# Dependencies


## Install


In [8]:
%pip install ipython-autotime
%pip install contractions


Note: you may need to restart the kernel to use updated packages.
time: 3.38 s (started: 2023-09-24 17:59:45 -07:00)


## Imports


In [2]:
import itertools
import json
import os

import warnings
warnings.filterwarnings("ignore")

import numpy as np
import pandas as pd

from collections import Counter
from typing import List

%load_ext autotime

time: 0 ns (started: 2023-09-26 13:29:17 -07:00)


# Config


In [501]:
class PathConfig:
    HW2_DIR = os.path.dirname(os.getcwd())
    OUTPUT_DIR = os.path.join(HW2_DIR, "solution", "output")

    DATA_PATH = os.path.join(HW2_DIR, "CSCI544_HW2", "data")
    VERIFICATION_DATA_PATH = os.path.join(HW2_DIR, "CSCI544_HW2", "verification")

    VOCAB_FILE_PATH = os.path.join(OUTPUT_DIR, "vocab.txt")
    HMM_MODEL_SAVE_PATH = os.path.join(OUTPUT_DIR, "hmm.json")
    GREEDY_ALGO_OUTPUT_PATH = os.path.join(OUTPUT_DIR, "greedy.json")
    VITERBI_ALGO_OUTPUT_PATH = os.path.join(OUTPUT_DIR, "viterbi.json")


class WSJDatasetConfig:
    cols = ["index", "sentences", "labels"]

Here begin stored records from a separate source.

open Literature.AlgebraicGeometry.Motives (CMType)
open Literature.AlgebraicGeometry.HodgeTheory (IsCMTypeSet)
open Literature.AlgebraicGeometry.ComplexMultiplication.CyclotomicCMType (isCMTypeSet_residueFilter)
open Literature.NumberTheory.ComplexMultiplication
open Summit.HodgeConjecture.Ring2WeilCoverage.TypeNormSign
open Summit.HodgeConjecture.Ring2WeilCoverage.CyclotomicDifferent (xi_ne_zero isOfType_one_xi_top)
open Summit.HodgeConjecture.Ring2WeilCoverage.CyclotomicPrincipalObstruction (complexConj_xi)
open Summit.HodgeConjecture.Ring2WeilCoverage.CMTypeSetOddPositions (card_inter_nodd_mod_two_eq)
open Summit.HodgeConjecture.Ring2WeilCoverage.RealUnitNormLevels40and52 (norm_realUnits_pos_forty norm_realUnits_pos_fiftyTwo)
open Summit.HodgeConjecture.Ring2WeilCoverage.CyclotomicSignaturesG8A (exists_units_sign_eq_forty)
open Summit.HodgeConjecture.Ring2WeilCoverage.CyclotomicSignaturesG12B (exists_units_sign_eq_fiftyTwo)
open Summit.HodgeConjecture.Ring2WeilCoverage.NonPrincipalLatticeRows (exists_pos_isOfType_iff_of_totallyPositive)

variable {K : Type} [Field K] [NumberField K] [IsCMField K] {ζ : K}

/-- `𝐞(t) = exp(2πi t/n) ∈ ℂ` (`ZMod.toCircle`). -/
local notation3 (prettyPrint := false) "𝐞 " t:max => ((ZMod.toCircle t : Circle) : ℂ)

/-! ### Level `40` (`g = 16`) -/

section Level40

/-- the residue set `S_Φ` read at level `40`. -/
local notation3 (prettyPrint := false) "SΦ40[" Φ "," z "]" =>
  (Finset.univ.filter fun t : ZMod 40 => ∃ σ ∈ (Φ : CMType K).1, σ (z : K) = 𝐞 t)

open scoped Classical in
/-- **CENSUS ROW `(ℚ(ζ_40), ℚ(i))` — THE TYPE SPECTRUM, NOW TWO-SIDED (a YES row: an `ι`-compatible principal polarisation
exists).**  For every CM type `Φ` of `ℚ(ζ_40)` balanced for `N_K = [3, 7, 11, 19, 23, 27, 31, 39]` (the Weil signature `(8,8)` on `K = ℚ(i)`)
and EVERY real integer `ϖ₀ ∈ 𝓞 K⁺ ∖ 0` (`K⁺ = ℚ(ζ_40)⁺`): `ℂ^Φ/Φ(ℤ[ζ_40])` carries a `Φ`-positive divisor of type
`(K; Φ; (ϖ₀))` — an `ι`-compatible polarisation of degree `|N_{K⁺/ℚ}(ϖ₀)|` — **iff `N_{K⁺/ℚ}(ϖ₀) > 0`** (part 55b
`exists_type_span_iff_norm_pos_of_even` + THEOREM L (i) at `40` (part 63) + THEOREM L (ii) at `40` + `|S_Φ ∩ N_odd| ≡ n₋ =
4`).  Part 56d had only the direction «`N(ϖ₀) > 0` ⇒ type `(ϖ₀)`»; now NO generator of negative norm gives a type.
research route conditional on HC_CM; not a corollary; Q11.4-sentence-2 already refuted in dim ≥ 3. [cite: Shimura1998, §14.3 Prop. 4–5, pp. 103–104] -/
theorem exists_type_iff_norm_pos_forty_sqrt_neg_one [IsCyclotomicExtension {40} ℚ K] (hζ : IsPrimitiveRoot ζ 40)
    (Φ : CMType K) (hbal : 2 * (SΦ40[Φ, ζ] ∩ ({3, 7, 11, 19, 23, 27, 31, 39} : Finset (ZMod 40))).card = (SΦ40[Φ, ζ]).card)
    {ϖ₀ : 𝓞 (maximalRealSubfield K)} (hϖ0 : ϖ₀ ≠ 0) :
    (∃ ζ' : K, IsCMField.complexConj K ζ' = -ζ' ∧ (∀ φ : Φ.1, 0 < (φ.1 ζ').im) ∧
        CMTypeLattice.IsOfType (1 : (FractionalIdeal (𝓞 K)⁰ K)ˣ) ζ' (Ideal.span {ϖ₀})) ↔
      0 < Algebra.norm ℚ ((ϖ₀ : maximalRealSubfield K)) := by
  have hg : Nat.totient 40 = 2 * (7 + 1) := by decide
  refine exists_type_span_iff_norm_pos_of_even hζ hg Φ hϖ0 (norm_realUnits_pos_forty hζ) (exists_units_sign_eq_forty hζ Φ) ?_
  have hS := isCMTypeSet_residueFilter hζ Φ
  have hNK : IsCMTypeSet 40 ({3, 7, 11, 19, 23, 27, 31, 39} : Finset (ZMod 40)) := by decide
  have h := card_inter_nodd_mod_two_eq (m := 40) (by norm_num) hS hNK hbal
  have hn : ((({3, 7, 11, 19, 23, 27, 31, 39} : Finset (ZMod 40))).filter fun t : ZMod 40 => 2 * t.val < 40).card % 2 = 0 := by
    decide
  rw [hn] at h
  exact Nat.even_iff.mpr h

open scoped Classical in
/-- **CENSUS ROW `(ℚ(ζ_40), ℚ(√−2))` — THE TYPE SPECTRUM, NOW TWO-SIDED (a YES row: an `ι`-compatible principal polarisation
exists).**  For every CM type `Φ` of `ℚ(ζ_40)` balanced for `N_K = [7, 13, 21, 23, 29, 31, 37, 39]` (the Weil signature `(8,8)` on `K = ℚ(√−2)`)
and EVERY real integer `ϖ₀ ∈ 𝓞 K⁺ ∖ 0` (`K⁺ = ℚ(ζ_40)⁺`): `ℂ^Φ/Φ(ℤ[ζ_40])` carries a `Φ`-positive divisor of type
`(K; Φ; (ϖ₀))` — an `ι`-compatible polarisation of degree `|N_{K⁺/ℚ}(ϖ₀)|` — **iff `N_{K⁺/ℚ}(ϖ₀) > 0`** (part 55b
`exists_type_span_iff_norm_pos_of_even` + THEOREM L (i) at `40` (part 63) + THEOREM L (ii) at `40` + `|S_Φ ∩ N_odd| ≡ n₋ =
2`).  Part 56d had only the direction «`N(ϖ₀) > 0` ⇒ type `(ϖ₀)`»; now NO generator of negative norm gives a type.
research route conditional on HC_CM; not a corollary; Q11.4-sentence-2 already refuted in dim ≥ 3. [cite: Shimura1998, §14.3 Prop. 4–5, pp. 103–104] -/
theorem exists_type_iff_norm_pos_forty_sqrt_neg_two [IsCyclotomicExtension {40} ℚ K] (hζ : IsPrimitiveRoot ζ 40)
    (Φ : CMType K) (hbal : 2 * (SΦ40[Φ, ζ] ∩ ({7, 13, 21, 23, 29, 31, 37, 39} : Finset (ZMod 40))).card = (SΦ40[Φ, ζ]).card)
    {ϖ₀ : 𝓞 (maximalRealSubfield K)} (hϖ0 : ϖ₀ ≠ 0) :
    (∃ ζ' : K, IsCMField.complexConj K ζ' = -ζ' ∧ (∀ φ : Φ.1, 0 < (φ.1 ζ').im) ∧
        CMTypeLattice.IsOfType (1 : (FractionalIdeal (𝓞 K)⁰ K)ˣ) ζ' (Ideal.span {ϖ₀})) ↔
      0 < Algebra.norm ℚ ((ϖ₀ : maximalRealSubfield K)) := by
  have hg : Nat.totient 40 = 2 * (7 + 1) := by decide
  refine exists_type_span_iff_norm_pos_of_even hζ hg Φ hϖ0 (norm_realUnits_pos_forty hζ) (exists_units_sign_eq_forty hζ Φ) ?_
  have hS := isCMTypeSet_residueFilter hζ Φ
  have hNK : IsCMTypeSet 40 ({7, 13, 21, 23, 29, 31, 37, 39} : Finset (ZMod 40)) := by decide
  have h := card_inter_nodd_mod_two_eq (m := 40) (by norm_num) hS hNK hbal
  have hn : ((({7, 13, 21, 23, 29, 31, 37, 39} : Finset (ZMod 40))).filter fun t : ZMod 40 => 2 * t.val < 40).card % 2 = 0 := by
    decide
  rw [hn] at h
  exact Nat.even_iff.mpr h

open scoped Classical in
/-- **CENSUS ROW `(ℚ(ζ_40), ℚ(√−5))` — THE TYPE SPECTRUM, NOW TWO-SIDED (a YES row: an `ι`-compatible principal polarisation
exists).**  For every CM type `Φ` of `ℚ(ζ_40)` balanced for `N_K = [11, 13, 17, 19, 31, 33, 37, 39]` (the Weil signature `(8,8)` on `K = ℚ(√−5)`)
and EVERY real integer `ϖ₀ ∈ 𝓞 K⁺ ∖ 0` (`K⁺ = ℚ(ζ_40)⁺`): `ℂ^Φ/Φ(ℤ[ζ_40])` carries a `Φ`-positive divisor of type
`(K; Φ; (ϖ₀))` — an `ι`-compatible polarisation of degree `|N_{K⁺/ℚ}(ϖ₀)|` — **iff `N_{K⁺/ℚ}(ϖ₀) > 0`** (part 55b
`exists_type_span_iff_norm_pos_of_even` + THEOREM L (i) at `40` (part 63) + THEOREM L (ii) at `40` + `|S_Φ ∩ N_odd| ≡ n₋ =
4`).  Part 56d had only the direction «`N(ϖ₀) > 0` ⇒ type `(ϖ₀)`»; now NO generator of negative norm gives a type.
research route conditional on HC_CM; not a corollary; Q11.4-sentence-2 already refuted in dim ≥ 3. [cite: Shimura1998, §14.3 Prop. 4–5, pp. 103–104] -/
theorem exists_type_iff_norm_pos_forty_sqrt_neg_five [IsCyclotomicExtension {40} ℚ K] (hζ : IsPrimitiveRoot ζ 40)
    (Φ : CMType K) (hbal : 2 * (SΦ40[Φ, ζ] ∩ ({11, 13, 17, 19, 31, 33, 37, 39} : Finset (ZMod 40))).card = (SΦ40[Φ, ζ]).card)
    {ϖ₀ : 𝓞 (maximalRealSubfield K)} (hϖ0 : ϖ₀ ≠ 0) :
    (∃ ζ' : K, IsCMField.complexConj K ζ' = -ζ' ∧ (∀ φ : Φ.1, 0 < (φ.1 ζ').im) ∧
        CMTypeLattice.IsOfType (1 : (FractionalIdeal (𝓞 K)⁰ K)ˣ) ζ' (Ideal.span {ϖ₀})) ↔
      0 < Algebra.norm ℚ ((ϖ₀ : maximalRealSubfield K)) := by
  have hg : Nat.totient 40 = 2 * (7 + 1) := by decide
  refine exists_type_span_iff_norm_pos_of_even hζ hg Φ hϖ0 (norm_realUnits_pos_forty hζ) (exists_units_sign_eq_forty hζ Φ) ?_
  have hS := isCMTypeSet_residueFilter hζ Φ
  have hNK : IsCMTypeSet 40 ({11, 13, 17, 19, 31, 33, 37, 39} : Finset (ZMod 40)) := by decide
  have h := card_inter_nodd_mod_two_eq (m := 40) (by norm_num) hS hNK hbal
  have hn : ((({11, 13, 17, 19, 31, 33, 37, 39} : Finset (ZMod 40))).filter fun t : ZMod 40 => 2 * t.val < 40).card % 2 = 0 := by
    decide
  rw [hn] at h
  exact Nat.even_iff.mpr h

    train_file_path = os.path.join(PathConfig.DATA_PATH, "train.json")
    dev_file_path = os.path.join(PathConfig.DATA_PATH, "dev.json")
    test_file_path = os.path.join(PathConfig.DATA_PATH, "test.json")


class VocabConfig:
    UNKNOWN_TOKEN = "<unk>"
    THRESHOLD = 2
    FILE_HEADER = ["word", "index", "frequency"]

    VOCAB_FILE = PathConfig.VOCAB_FILE_PATH


class HMMConfig:
    HMM_MODEL_SAVED = PathConfig.HMM_MODEL_SAVE_PATH

time: 15 ms (started: 2023-09-26 22:56:21 -07:00)


# Dataset Preparation


In [480]:
class WSJDataset:
    def __init__(self, path):
        self.path = path

        self.data: pd.DataFrame = None
        self.cols = WSJDatasetConfig.cols

    def read_data(self):
        self.data = pd.read_json(self.path)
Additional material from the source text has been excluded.